San Diego, March 19, 2026 — In a pivotal public meeting, the San Diego County Water Authority (SDCWA) approved a long-term water exchange with Western Municipal Water District while residents and environmental groups urged an interim, no‑cost operational change at Lake Hodges to reduce wildfire risk and protect habitat.
Lead — who, what, where, when, why, how:
- Who: SDCWA Board; Western Municipal Water District; local advocates from RaiseLakeHodges.org, Friends of Lake Hodges, North County Climate Change Alliance, San Diego Coastkeeper; San Diego residents.
- What: Board approval of a 21‑year water-sharing agreement and a call to raise Lake Hodges by about 15 feet to restore a natural firebreak and ecological functions.
- Where: SDCWA headquarters, San Diego; Lake Hodges in the San Dieguito River Valley.
- When: March 19, 2026.
- Why: Strengthen drought resilience and stabilize rates, while addressing acute fire risk and wildlife loss at Lake Hodges amid a delayed dam replacement.

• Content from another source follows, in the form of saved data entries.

import Summits.ResolutionOfSingularities.ResolutionOfSingularities.Theses.WildPurity
import HarnessLib

/-!
# Route `WildPurity`, crux `WildSymbol` (stmt-ResolutionOfSingularities-17133), line `birth` — definitions

Objects posited by the line `birth` (`Cruxes/WildSymbol/Lines/birth.lean`, periodic-tower cut of the
crux `Summit.ResolutionOfSingularities.ResolutionOfSingularities.Theses.WildPurity.WildSymbol`), so that
the registered stubs `stub_periodicTransport`, `stub_selfSimilarGerm` and the calibration lemmas of the
line can be stated BY NAME in `Theorems/` files. Every body below is copied VERBATIM from the route file
(`G`, `N`, `Unr`, `DivIntegral`, `EssFiniteType` are the route's own `let`s / clauses) or from the
registered skeleton (`locAt`, `tripleMap`, `PeriodicTower`), so that the line's composition
`WildSymbol_of` stays definitional unfolding: `N p K` IS the route's relation subgroup (`N_eq` below,
`rfl`), and the crux restates over these names by `Iff.rfl` (`wildSymbol_iff`).

* `G K` — generators of Kato's symbolic `H³_p(K)`: the free abelian group on triples `(a, b, c)`,
  `a ∈ K`, `b, c ∈ Kˣ` (the symbol `[a, b, c} = a · dlog b ∧ dlog c`).
* `N p K` — Kato's seven relation shapes (additive in `a`, multiplicative in `b` and in `c`,
  `[a,b,b} = [b,b,c} = [c,b,c} = 0`, `[a^p − a, b, c} = 0`); `G K ⧸ N p K = H³_p(K) = H¹(K, Ω²_log)`
  (Kato 1982 §1; Bloch–Kato 1986 Lemma 4.2 — transcription audited on the page by the refuters).
* `Unr p K T` — the subgroup of `G ⧸ N` generated by the `T`-INTEGRAL symbols (`a ∈ T`, `b, c ∈ Tˣ`).
* `EssFiniteType k K W` — "`W` is essentially of finite type over `k`" (a localisation of a finitely
  generated `k`-subalgebra `B ⊆ W`), the crux's clause.
* `DivIntegral p k K R O α` — condition (D) of the crux: `α` is `W`-integral at every divisorial
  valuation ring `W ⊇ R` of `K/k` centred inside the centre of `O`.
* `locAt R O` — the local ring of the affine model `R` at the centre of `O`, as a subring of `K`
  (verbatim the construction in the route's support item `LocalCandidate`).
* `tripleMap σ` — a ring automorphism acting on symbol generators.
* `PeriodicTower p K σ O S α` — (i) chart step `S ⊆ σ(S)`, (ii) `O` exhausted by `⋃ₙ σⁿ(S)`,
  (iii) `α` is `σ`-invariant (on a lift).

No theorem of this file concludes the crux; the two sanity statements are `rfl` / `Iff.rfl`.
-/

noncomputable section

-- single-problem summit: the doubled namespace component `ResolutionOfSingularities` is forced
set_option linter.dupNamespace false

namespace Summit.ResolutionOfSingularities.ResolutionOfSingularities.Theorems.WildSymbol.Birth

open Summit.ResolutionOfSingularities.ResolutionOfSingularities.Theses.WildPurity (WildSymbol)

/-! ## Kato's symbolic `H³_p(K)` — the route's `let`s as named declarations (bodies verbatim) -/

/-- Generators of Kato's symbolic `H³_p(K)`: the free abelian group on triples `(a, b, c)`,
`a ∈ K`, `b, c ∈ Kˣ` (the symbol `[a, b, c} = a · dlog b ∧ dlog c`). Verbatim the route's `let G`.
[cite: Kato1982, §1] -/
abbrev G (K : Type) [Field K] : Type := FreeAbelianGroup (K × Kˣ × Kˣ)

/-- Kato's relations: additive in `a`, multiplicative in `b` and in `c`, `[a,b,b} = [b,b,c} = [c,b,c} = 0`,
`[a^p − a, b, c} = 0`. Verbatim the route's `let N`, so `N p K` is definitionally the route's subgroup and
`G K ⧸ N p K` is the route's `H³_p(K)`. [cite: BlochKato1986, Lemma 4.2] -/
def N (p : ℕ) (K : Type) [Field K] : AddSubgroup (G K) :=
  AddSubgroup.closure { x | (∃ (a a' : K) (b c : Kˣ), x = .of (a + a', b, c) - .of (a, b, c) - .of (a', b, c)) ∨ (∃ (a : K) (b b' c : Kˣ), x = .of (a, b * b', c) - .of (a, b, c) - .of (a, b', c)) ∨ (∃ (a : K) (b c c' : Kˣ), x = .of (a, b, c * c') - .of (a, b, c) - .of (a, b, c')) ∨ (∃ (a : K) (b : Kˣ), x = .of (a, b, b)) ∨ (∃ (b c : Kˣ), x = .of ((b : K), b, c)) ∨ (∃ (b c : Kˣ), x = .of ((c : K), b, c)) ∨ (∃ (a : K) (b c : Kˣ), x = .of (a ^ p - a, b, c)) }

/-- `Unr p K T ⊆ H³_p(K)`: the subgroup generated by the `T`-INTEGRAL symbols (`a ∈ T`, `b, c ∈ Tˣ`).
Verbatim the route's `let Unr`. [cite: BlochKato1986, Lemma 4.2] -/
def Unr (p : ℕ) (K : Type) [Field K] (T : Subring K) : AddSubgroup (G K ⧸ N p K) :=
  AddSubgroup.closure { y | ∃ (a : K) (b c : Kˣ), a ∈ T ∧ (b : K) ∈ T ∧ ((b⁻¹ : Kˣ) : K) ∈ T ∧ (c : K) ∈ T ∧ ((c⁻¹ : Kˣ) : K) ∈ T ∧ y = ((FreeAbelianGroup.of (a, b, c) : G K) : G K ⧸ N p K) }

/-- Sanity: `N p K` IS the route's relation subgroup, definitionally. [folklore] -/
theorem N_eq (p : ℕ) (K : Type) [Field K] :
    N p K = (let G := FreeAbelianGroup (K × Kˣ × Kˣ); (AddSubgroup.closure { x | (∃ (a a' : K) (b c : Kˣ), x = .of (a + a', b, c) - .of (a, b, c) - .of (a', b, c)) ∨ (∃ (a : K) (b b' c : Kˣ), x = .of (a, b * b', c) - .of (a, b, c) - .of (a, b', c)) ∨ (∃ (a : K) (b c c' : Kˣ), x = .of (a, b, c * c') - .of (a, b, c) - .of (a, b, c')) ∨ (∃ (a : K) (b : Kˣ), x = .of (a, b, b)) ∨ (∃ (b c : Kˣ), x = .of ((b : K), b, c)) ∨ (∃ (b c : Kˣ), x = .of ((c : K), b, c)) ∨ (∃ (a : K) (b c : Kˣ), x = .of (a ^ p - a, b, c)) } : AddSubgroup G)) :=
  rfl

/-! ## The crux's clauses, named -/

/-- "`W` is essentially of finite type over `k`": `W` is a localisation of a finitely generated
`k`-subalgebra `B ⊆ W` (verbatim the crux's clause on the tested valuation rings `W`). [folklore] -/
def EssFiniteType (k K : Type) [Field k] [Field K] [Algebra k K] (W : ValuationSubring K) : Prop :=
  ∃ B : Subalgebra k K, B.FG ∧ B.toSubring ≤ W.toSubring ∧
    ∀ x : K, x ∈ W → ∃ b s : K, b ∈ B ∧ s ∈ B ∧ s ∉ W.nonunits ∧ x * s = b

/-- **Condition (D) of the crux, verbatim**: `α` is `W`-integral for every divisorial valuation ring
`W` of `K/k` (`k ⊆ W`, `W` a DVR essentially of finite type over `k`) containing `R` whose centre on `R`
lies inside the centre of `O`. [cite: GrosSuwa1988, Introduction] -/
def DivIntegral (p : ℕ) (k K : Type) [Field k] [Field K] [Algebra k K] (R : Subalgebra k K)
    (O : ValuationSubring K) (α : G K ⧸ N p K) : Prop :=
  ∀ W : ValuationSubring K, (∀ c : k, algebraMap k K c ∈ W) → IsDiscreteValuationRing W → (∃ B : Subalgebra k K, B.FG ∧ B.toSubring ≤ W.toSubring ∧ ∀ x : K, x ∈ W → ∃ b s : K, b ∈ B ∧ s ∈ B ∧ s ∉ W.nonunits ∧ x * s = b) → R.toSubring ≤ W.toSubring → (∀ x : K, x ∈ R → x ∈ W.nonunits → x ∈ O.nonunits) → α ∈ Unr p K W.toSubring

/-- **The crux over the named pieces** (definitional unfolding of the route's `let`s; `Iff.rfl`):
importers may `rw [wildSymbol_iff]`. [folklore] -/
theorem wildSymbol_iff : WildSymbol ↔ ∃ p : ℕ, p.Prime ∧ ∃ (k K : Type) (_ : Field k) (_ : CharP k p)
    (_ : PerfectField k) (_ : Field K) (_ : Algebra k K), (⊤ : IntermediateField k K).FG ∧
    ∃ O : ValuationSubring K, (∀ c : k, algebraMap k K c ∈ O) ∧ ∃ R : Subalgebra k K, R.FG ∧
    R.toSubring ≤ O.toSubring ∧ IsFractionRing R K ∧
    ∃ α : G K ⧸ N p K, DivIntegral p k K R O α ∧ α ∉ Unr p K O.toSubring :=
  Iff.rfl

/-! ## The objects of the periodic-tower cut -/

/-- The local ring of the affine model `R` at the centre of the valuation ring `O`, as a subring of
`K`: generated by the fractions `r/s`, `r, s ∈ R`, `s` a unit of `O` (verbatim the construction in the
route's support item `LocalCandidate`). [folklore] -/
def locAt {K : Type} [Field K] (R : Set K) (O : ValuationSubring K) : Subring K :=
  Subring.closure { x : K | ∃ r s : K, r ∈ R ∧ s ∈ R ∧ s ∉ O.nonunits ∧ x * s = r }

/-- A ring automorphism of `K` acting on symbol generators: `(a, b, c) ↦ (σ a, σ b, σ c)`. [folklore] -/
def tripleMap {K : Type} [Field K] (σ : K ≃+* K) : K × Kˣ × Kˣ → K × Kˣ × Kˣ :=
  fun t => (σ t.1, Units.map (σ : K →* K) t.2.1, Units.map (σ : K →* K) t.2.2)

/-- **Periodic tower** `(σ, O, S, α)`: (i) the chart step `S ⊆ σ(S)` (as `σ⁻¹ S ⊆ S`); (ii) the
valuation ring `O` is exhausted by the tower of iterated charts, `O ⊆ ⋃ₙ σⁿ(S)`; (iii) the class `α`
is `σ`-invariant, stated on a lift `g ∈ G` (no quotient action needed as data). In the intended
examples `S = locAt R O` is the local ring of a point, `Spec σ⁻¹` a birational self-map fixing it and
contracting through it, and `O = ⋃ₙ σⁿ(S)` exactly (Hauser–Perlega's recurrent "kangaroo" picture made
algebraic). [cite: HauserPerlega2019, §1] -/
def PeriodicTower (p : ℕ) (K : Type) [Field K] (σ : K ≃+* K) (O : ValuationSubring K)
    (S : Subring K) (α : G K ⧸ N p K) : Prop :=
  (∀ x : K, x ∈ S → σ.symm x ∈ S) ∧
  (∀ x : K, x ∈ O → ∃ (n : ℕ) (y : K), y ∈ S ∧ x = σ^[n] y) ∧
  (∃ g : G K, (g : G K ⧸ N p K) = α ∧ ((FreeAbelianGroup.map (tripleMap σ) g : G K) : G K ⧸ N p K) = α)

end Summit.ResolutionOfSingularities.ResolutionOfSingularities.Theorems.WildSymbol.Birth

end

- How: The agreement leverages conserved Colorado River supplies under the Quantification Settlement Agreement; advocates propose adjusting reservoir operations to 295 feet, maintaining a 20–25‑foot buffer below the crest and conducting a balanced risk survey.
The SDCWA–Western deal secures 10,000 acre-feet annually through 2047 at $1,350 per acre-foot, plus a $39 million upfront purchase of 30,000 acre-feet, delivering an estimated $330 million in net present value. “This partnership builds on existing investments, making it a thoughtful and cost‑effective approach for our customers,” said Western’s Board President Laura Roten. SDCWA Chair Nick Serrano called the vote “a historic step” enabled by renewed regional collaboration.
Public speakers pressed the Board to raise Lake Hodges from its current 280 feet (about 16% capacity), citing Cal Fire maps showing extreme risk around the exposed lakebed and the collapse of Western grebe nesting. “The safest interim solution is to raise Lake Hodges just 15 feet,” a RaiseLakeHodges.org representative said. “Just don’t continue to drain the rain.”
Finance items also advanced, with the Authority outlining debt strategies and deferring preliminary 2027 rate projections to May as external variables—including Metropolitan Water District rate decisions—remain unsettled.
As Southern California navigates climate strain on the Colorado River and local wildfire threats, the day’s actions pose a larger question: can smart sharing and pragmatic operations together deliver resilience—protecting both communities and ecosystems—without costly new infrastructure?